Songs don’t need to have a verse-chorus-verse-chorus-bridge-chorus structure anymore, or even a nice-sounding radio edit. But they do need to capture a mood, or be able to hook audiences in the first second rather than after a build-up, or be generally memeable. Where the tweet was a bite-sized article, the TikTok reel is giving us bite-sized music.
Movies are now often created with the aim of appealing to distinct and existing online subcultures, rather than trying to hook a general audience. In a world where film captures an increasingly lower share of audience attention, the strategy of being vaguely interesting to a large number of people may lose out to one of being extremely interesting to a small number of people–particularly ones for whom the movie is not a standalone product but rather a piece of a larger subcultural identity. If participation in an existing identity requires being able to discuss a particular piece of media, then that piece of media has a dedicated audience from the start. Where competition for attention is tight, a guaranteed audience–one that will spend a lot of time talking about the product, no less–is better than a marginal one.

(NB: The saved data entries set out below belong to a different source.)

import Mathlib
import Literature.NumberTheory.LFunctions.FeketePolynomial
import Literature.RingTheory.Valuation.AlgClosedResidue
import Literature.RingTheory.Valuation.RootReduction
import Summits.ValiantsHypothesis.ValiantsHypothesis.Theses.FeketeSOS

/-!
# `FeketeSOS.DepthZeroShadow` (stmt-ValiantsHypothesis-14992) — the depth-0 case of `SublinearShadow`

A complex weighted sum-of-squares representation `Σ_{i<s} c_i g_i² = F_p` of the Fekete polynomial has
GOOD REDUCTION at a place `O` of `ℂ` above `p` (a valuation subring `O ⊂ ℂ` with `p ∈ 𝔪_O`) when every
coefficient of every TERM `c_i g_i²` lies in `O`.  Then the representation has a characteristic-`p`
shadow with the same number of squares and no more monomials:

1. **per-term Gauss normalisation** (`dzs_term_model`): for `g_i ≠ 0` pick a coefficient `a_i` of `g_i`
   of maximal valuation (`exists_valuation_coeff_eq_gaussVal`); `h_i = g_i / a_i` has Gauss value `1`, so
   it lifts to `H_i ∈ O[X]` (same support) with a coefficient equal to `1`, whence `H̄_i ≠ 0` and
   `gaussVal (h_i²) = 1` (`gaussVal_map_eq_one`); as `c_i g_i² = (c_i a_i²) · h_i²` has Gauss value `≤ 1`,
   `d_i = c_i a_i² ∈ O` (`gaussVal_C_mul`) and `c_i g_i² = d_i H_i²` coefficientwise;
2. the identity `Σ d_i H_i² = F_p` holds in `O[X]` (`O[X] → ℂ[X]` is injective) and is pushed to the
   residue field `K = O/𝔪_O`, of characteristic `p` (`charP_residueField`);
3. **cyclic fold**: each `H̄_i` is congruent modulo `X^p - 1` to its fold `Σ_n H̄_{i,n} X^{n mod p}` of
   degree `< p` with no more monomials (the `dzs_*fold*` lemmas below; they mirror the `grt_*` lemmas of
   `Theorems/FeketeSOSFeketeSOSHardGoodReductionTransfer.lean`, restated here to keep this file's import
   closure inside `Literature` + the route file).

The one-product version is `FeketeNoSparseSplitCyclic.stub_primitiveReduction`
(`Theorems/FeketeSOSFeketeNoSparseSplitPrimitiveReduction.lean`).
-/

namespace Summit.ValiantsHypothesis.ValiantsHypothesis.Theorems

open Polynomial IsLocalRing
open Literature.NumberTheory.LFunctions
open Literature.RingTheory.Valuation

-- `Summit.ValiantsHypothesis.ValiantsHypothesis.…` is the tree's mandated single-conjunct layout (Sub = Summit).
set_option linter.dupNamespace false

section Fold

variable {k : Type*} [CommRing k]

/-- The cyclic fold `Σ_{n ∈ supp f} f_n X^{n mod p}` has no more monomials than `f`: its support lies
in the image of `supp f` under `n ↦ n mod p`. -/
theorem dzs_card_support_fold_le (f : k[X]) (p : ℕ) :
    (∑ n ∈ f.support, C (f.coeff n) * X ^ (n % p)).support.card ≤ f.support.card := by
  classical
  calc (∑ n ∈ f.support, C (f.coeff n) * X ^ (n % p)).support.card
      ≤ (f.support.image fun n => n % p).card := by
        refine Finset.card_le_card fun m hm => ?_
        rw [mem_support_iff, finsetSum_coeff] at hm
        obtain ⟨n, hn, hne⟩ := Finset.exists_ne_zero_of_sum_ne_zero hm
        rw [coeff_C_mul, coeff_X_pow] at hne
        refine Finset.mem_image.mpr ⟨n, hn, ?_⟩
        by_contra h
        exact hne (by rw [if_neg (Ne.symm h), mul_zero])
    _ ≤ f.support.card := Finset.card_image_le

/-- The cyclic fold has degree `< p` (for `0 < p`). -/
theorem dzs_natDegree_fold_lt (f : k[X]) {p : ℕ} (hp : 0 < p) :
    (∑ n ∈ f.support, C (f.coeff n) * X ^ (n % p)).natDegree < p := by
  refine lt_of_le_of_lt (natDegree_sum_le_of_forall_le (n := p - 1) f.support _ fun n _ => ?_)
    (Nat.sub_lt hp one_pos)
  refine (natDegree_C_mul_X_pow_le (f.coeff n) (n % p)).trans ?_
  have := Nat.mod_lt n hp
  omega

/-- `X^p - 1 ∣ X^{n mod p} - X^n`. -/
theorem dzs_X_pow_sub_one_dvd_X_pow_mod_sub (p n : ℕ) :
    (X : k[X]) ^ p - 1 ∣ X ^ (n % p) - X ^ n := by
  have h : (X : k[X]) ^ n = X ^ (n % p) * (X ^ p) ^ (n / p) := by
    rw [← pow_mul, ← pow_add, Nat.mod_add_div]
  have h2 : (X : k[X]) ^ (n % p) - X ^ n = - (X ^ (n % p) * ((X ^ p) ^ (n / p) - 1 ^ (n / p))) := by
    rw [h]; ring
  rw [h2, dvd_neg]
  exact Dvd.dvd.mul_left (sub_dvd_pow_sub_pow ((X : k[X]) ^ p) 1 (n / p)) _

/-- The cyclic fold of `f` is congruent to `f` modulo `X^p - 1`. -/
theorem dzs_X_pow_sub_one_dvd_fold_sub (f : k[X]) (p : ℕ) :
    (X : k[X]) ^ p - 1 ∣ (∑ n ∈ f.support, C (f.coeff n) * X ^ (n % p)) - f := by
  have h : (∑ n ∈ f.support, C (f.coeff n) * X ^ (n % p)) - f
      = ∑ n ∈ f.support, C (f.coeff n) * (X ^ (n % p) - X ^ n) := by
    simp only [mul_sub, Finset.sum_sub_distrib, ← as_sum_support_C_mul_X_pow]
  rw [h]
  exact Finset.dvd_sum fun n _ => Dvd.dvd.mul_left (dzs_X_pow_sub_one_dvd_X_pow_mod_sub p n) _

/-- The support of `C a * f` lies in the support of `f`. -/
theorem dzs_support_C_mul_subset (a : k) (f : k[X]) : (C a * f).support ⊆ f.support := fun n hn => by
  rw [mem_support_iff] at hn ⊢
  rw [coeff_C_mul] at hn
  exact right_ne_zero_of_mul hn

/-- **Assembly modulo `X^p - 1`**: if `Σ_i a_i h_i² = F` and `B_j ≡ h_j (mod X^p - 1)`, then
`Σ_j a_j B_j² ≡ F (mod X^p - 1)`. -/
theorem dzs_dvd_sum_sq_sub {p s : ℕ} (a : Fin s → k) (h B : Fin s → k[X]) (F : k[X])
    (hrep : ∑ i, C (a i) * h i ^ 2 = F) (hB : ∀ j, (X : k[X]) ^ p - 1 ∣ B j - h j) :
    (X : k[X]) ^ p - 1 ∣ (∑ j, C (a j) * B j ^ 2) - F := by
  rw [← hrep, ← Finset.sum_sub_distrib]
  refine Finset.dvd_sum fun j _ => ?_
  have e : C (a j) * B j ^ 2 - C (a j) * h j ^ 2 = C (a j) * (B j + h j) * (B j - h j) := by ring
  rw [e]
  exact Dvd.dvd.mul_left (hB j) _

end Fold

/-- A complex polynomial all of whose coefficients lie in a valuation subring `O ⊂ ℂ` is the image of
a polynomial over `O` with the same support. -/
theorem dzs_exists_lift (O : ValuationSubring ℂ) {h : ℂ[X]} (hh : ∀ n, h.coeff n ∈ O) :
    ∃ H : O[X], H.map (algebraMap O ℂ) = h ∧ H.support = h.support := by
  have hl : h ∈ Polynomial.lifts (algebraMap O ℂ) := by
    rw [lifts_iff_coeff_lifts]
    intro n
    exact ⟨⟨h.coeff n, hh n⟩, rfl⟩
  obtain ⟨H, hH⟩ := (mem_lifts h).mp hl
  refine ⟨H, hH, ?_⟩
  rw [← hH]
  exact (support_map_of_injective H (IsFractionRing.injective O ℂ)).symm

/-- **Per-term Gauss normalisation.**  If every coefficient of `c · g²` lies in the valuation subring
`O ⊂ ℂ`, then `c · g² = d · H²` (coefficientwise) for some `d ∈ O` and some `H ∈ O[X]` with no more
monomials than `g`.  (For `g ≠ 0`: `H = g / a` for a coefficient `a` of `g` of maximal valuation and
`d = c a²`; the Gauss value of `H²` is `1` because `H` has a coefficient `1`, so `H̄² ≠ 0`.) -/
theorem dzs_term_model (O : ValuationSubring ℂ) (c : ℂ) (g : ℂ[X])
    (hT : ∀ n, (C c * g ^ 2).coeff n ∈ O) :
    ∃ (d : O) (H : O[X]), (C d * H ^ 2).map (algebraMap O ℂ) = C c * g ^ 2 ∧
      H.support.card ≤ g.support.card := by
  classical
  set ι : O →+* ℂ := algebraMap O ℂ with hι
  have hιinj : Function.Injective ι := IsFractionRing.injective O ℂ
  by_cases hg : g = 0
  · refine ⟨0, 0, ?_, ?_⟩
    · simp [hg]
    · simp
  -- a coefficient of maximal valuation
  obtain ⟨i, hi⟩ := exists_valuation_coeff_eq_gaussVal O hg
  set a : ℂ := g.coeff i with ha
  have hva : O.valuation a ≠ 0 := by
    rw [hi]; exact gaussVal_ne_zero O hg
  have ha0 : a ≠ 0 := (Valuation.ne_zero_iff _).mp hva
  -- the normalised polynomial `h = a⁻¹ g` has Gauss value `1`, hence coefficients in `O`
  set h : ℂ[X] := C a⁻¹ * g with hh
  have hgauss : gaussVal O h = 1 := by
    rw [hh, gaussVal_C_mul, map_inv₀, ← hi, inv_mul_cancel₀ hva]
  have hcoef : ∀ n, h.coeff n ∈ O := fun n => by
    rw [← O.valuation_le_one_iff]
    calc O.valuation (h.coeff n) ≤ gaussVal O h := valuation_coeff_le_gaussVal O h n
      _ = 1 := hgauss
  obtain ⟨H, hH, hHsupp⟩ := dzs_exists_lift O hcoef
  -- the `i`-th coefficient of `H` is `1`, so the reduction of `H²` is non-zero
  have hHi : H.coeff i = 1 := by
    apply hιinj
    rw [← coeff_map, hH, hh, coeff_C_mul, ← ha, inv_mul_cancel₀ ha0, map_one]
  have hHred : (H ^ 2).map (residue O) ≠ 0 := by
    rw [Polynomial.map_pow]
    refine pow_ne_zero 2 fun h0 => ?_
    have h1 := congrArg (fun P => P.coeff i) h0
    simp only [coeff_map, hHi, map_one, coeff_zero] at h1
    exact one_ne_zero h1
  have hgauss2 : gaussVal O (h ^ 2) = 1 := by
    have h2 : h ^ 2 = (H ^ 2).map ι := by
      rw [Polynomial.map_pow, hH]
    rw [h2]
    exact gaussVal_map_eq_one O hHred
  -- `c g² = (c a²) h²`, so `v(c a²) = gaussVal (c g²) ≤ 1`
  have hT' : C c * g ^ 2 = C (c * a ^ 2) * h ^ 2 := by
    rw [hh, mul_pow, ← C_pow, ← mul_assoc, ← C_mul, inv_pow, mul_inv_cancel_right₀ (pow_ne_zero 2 ha0)]
  have hd : c * a ^ 2 ∈ O := by
    rw [← O.valuation_le_one_iff]
    have h1 : gaussVal O (C c * g ^ 2) ≤ 1 :=
      gaussVal_le O fun n => (O.valuation_le_one_iff _).mpr (hT n)
    rw [hT', gaussVal_C_mul, hgauss2, mul_one] at h1
    exact h1
  refine ⟨⟨c * a ^ 2, hd⟩, H, ?_, ?_⟩
  · rw [Polynomial.map_mul, map_C, Polynomial.map_pow, hH, hT']
    rfl
  · rw [hHsupp, hh]
    exact Finset.card_le_card (dzs_support_C_mul_subset _ _)

/-- **`DepthZeroShadow` (stmt-ValiantsHypothesis-14992).**  If `Σ_{i<s} c_i g_i² = F_p` over `ℂ` and some
valuation subring `O ⊂ ℂ` with `p ∈ 𝔪_O` contains every coefficient of every term `c_i g_i²`, then over
the residue field `K` of `O` (characteristic `p`) there are `c' : Fin s → K` and `g'_j ∈ K[X]` of degree
`< p` with `|supp g'_j| ≤ |supp g_j|` and `X^p - 1 ∣ Σ_j c'_j g'_j² - F̄_p`. -/
theorem depthZeroShadow_proof :
    Summit.ValiantsHypothesis.ValiantsHypothesis.Theses.FeketeSOS.DepthZeroShadow := by
  unfold Summit.ValiantsHypothesis.ValiantsHypothesis.Theses.FeketeSOS.DepthZeroShadow
  intro p _ s c g hrep hO
  obtain ⟨O, hpO, hcoef⟩ := hO
  classical
  have hprime : p.Prime := Fact.out
  have hp0 : 0 < p := hprime.pos
  haveI hchar : CharP (ResidueField O) p := charP_residueField O hpO
  set ι : O →+* ℂ := algebraMap O ℂ with hι
  have hιinj : Function.Injective ι := IsFractionRing.injective O ℂ
  set ρ : O →+* ResidueField O := residue O with hρ
  -- per-term models over `O`
  choose d H hdH hHsupp using fun i => dzs_term_model O (c i) (g i) (hcoef i)
  -- the Fekete polynomial pushed along `ℤ → R → S` is the Fekete polynomial pushed along `ℤ → S`
  have hFmap : ∀ (R S : Type) [CommRing R] [CommRing S] (f : R →+* S),
      ((feketePolynomial p).map (Int.castRingHom R)).map f
        = (feketePolynomial p).map (Int.castRingHom S) := fun R S _ _ f => by
    rw [Polynomial.map_map, RingHom.ext_int (f.comp (Int.castRingHom R)) (Int.castRingHom S)]
  have hFK : (feketePolynomial p).map (Int.castRingHom (ResidueField O)) =
      ∑ m ∈ Finset.range p, C ((legendreSym p m : ℤ) : ResidueField O) * X ^ m := by
    simp only [map_feketePolynomial, eq_intCast]
  -- (1) the identity in `O[X]`
  have hrepO : (∑ i, C (d i) * H i ^ 2) = (feketePolynomial p).map (Int.castRingHom O) := by
    apply Polynomial.map_injective ι hιinj
    rw [hFmap O ℂ ι, map_feketePolynomial_complex, ← hrep, Polynomial.map_sum]
    exact Finset.sum_congr rfl fun i _ => hdH i
  -- (2) pushed to the residue field
  obtain ⟨c', hc'⟩ : ∃ c' : Fin s → ResidueField O, ∀ i, c' i = ρ (d i) := ⟨_, fun _ => rfl⟩
  obtain ⟨hK, hhK⟩ : ∃ hK : Fin s → (ResidueField O)[X], ∀ i, hK i = (H i).map ρ := ⟨_, fun _ => rfl⟩
  have hrepK : (∑ i, C (c' i) * hK i ^ 2) =
      (feketePolynomial p).map (Int.castRingHom (ResidueField O)) := by
    rw [← hFmap O (ResidueField O) ρ, ← hrepO, Polynomial.map_sum]
    refine Finset.sum_congr rfl fun i _ => ?_
    rw [Polynomial.map_mul, Polynomial.map_pow, map_C, hc' i, hhK i]
  have hhKsupp : ∀ i, (hK i).support.card ≤ (g i).support.card := fun i => by
    rw [hhK i]
    exact (Finset.card_le_card (support_map_subset _ _)).trans (hHsupp i)
  -- (3) fold cyclically and assemble
  obtain ⟨g', hg'⟩ : ∃ g' : Fin s → (ResidueField O)[X],
      ∀ j, g' j = ∑ n ∈ (hK j).support, C ((hK j).coeff n) * X ^ (n % p) := ⟨_, fun _ => rfl⟩
  have hg'deg : ∀ j, (g' j).natDegree < p := fun j => by
    rw [hg' j]; exact dzs_natDegree_fold_lt (hK j) hp0
  have hg'supp : ∀ j, (g' j).support.card ≤ (g j).support.card := fun j => by
    rw [hg' j]; exact (dzs_card_support_fold_le (hK j) p).trans (hhKsupp j)
  have hg'dvd : ∀ j, (X : (ResidueField O)[X]) ^ p - 1 ∣ g' j - hK j := fun j => by
    rw [hg' j]; exact dzs_X_pow_sub_one_dvd_fold_sub (hK j) p
  have hfin : (X : (ResidueField O)[X]) ^ p - 1 ∣
      (∑ j, C (c' j) * g' j ^ 2) - ∑ m ∈ Finset.range p, C ((legendreSym p m : ℤ) : ResidueField O) * X ^ m := by
    have h := dzs_dvd_sum_sq_sub c' hK g' _ hrepK hg'dvd
    rw [hFK] at h
    exact h
  exact ⟨ResidueField O, inferInstance, hchar, c', g', hg'deg, hg'supp, hfin⟩

end Summit.ValiantsHypothesis.ValiantsHypothesis.Theorems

No surprise, then, that movies have increasingly leaned into implicit affiliation with internet subcultures. Take last year’s Oscar nominee Bugonia as an example. At first blush, the most salient fact about Bugonia may be the fact that its entire plot is rooted in the timely question of internet-brained conspiracism. And it’s true that this, even on its own, is indicative of how the internet has become real life. As interesting, however, and less-remarked on, was the choice to cast comedian and podcaster Stavros Halkias in a minor role. The only apparent explanation for this decision was that it would immediately create buzz around the film in the existing online communities that followed Halkias’ work.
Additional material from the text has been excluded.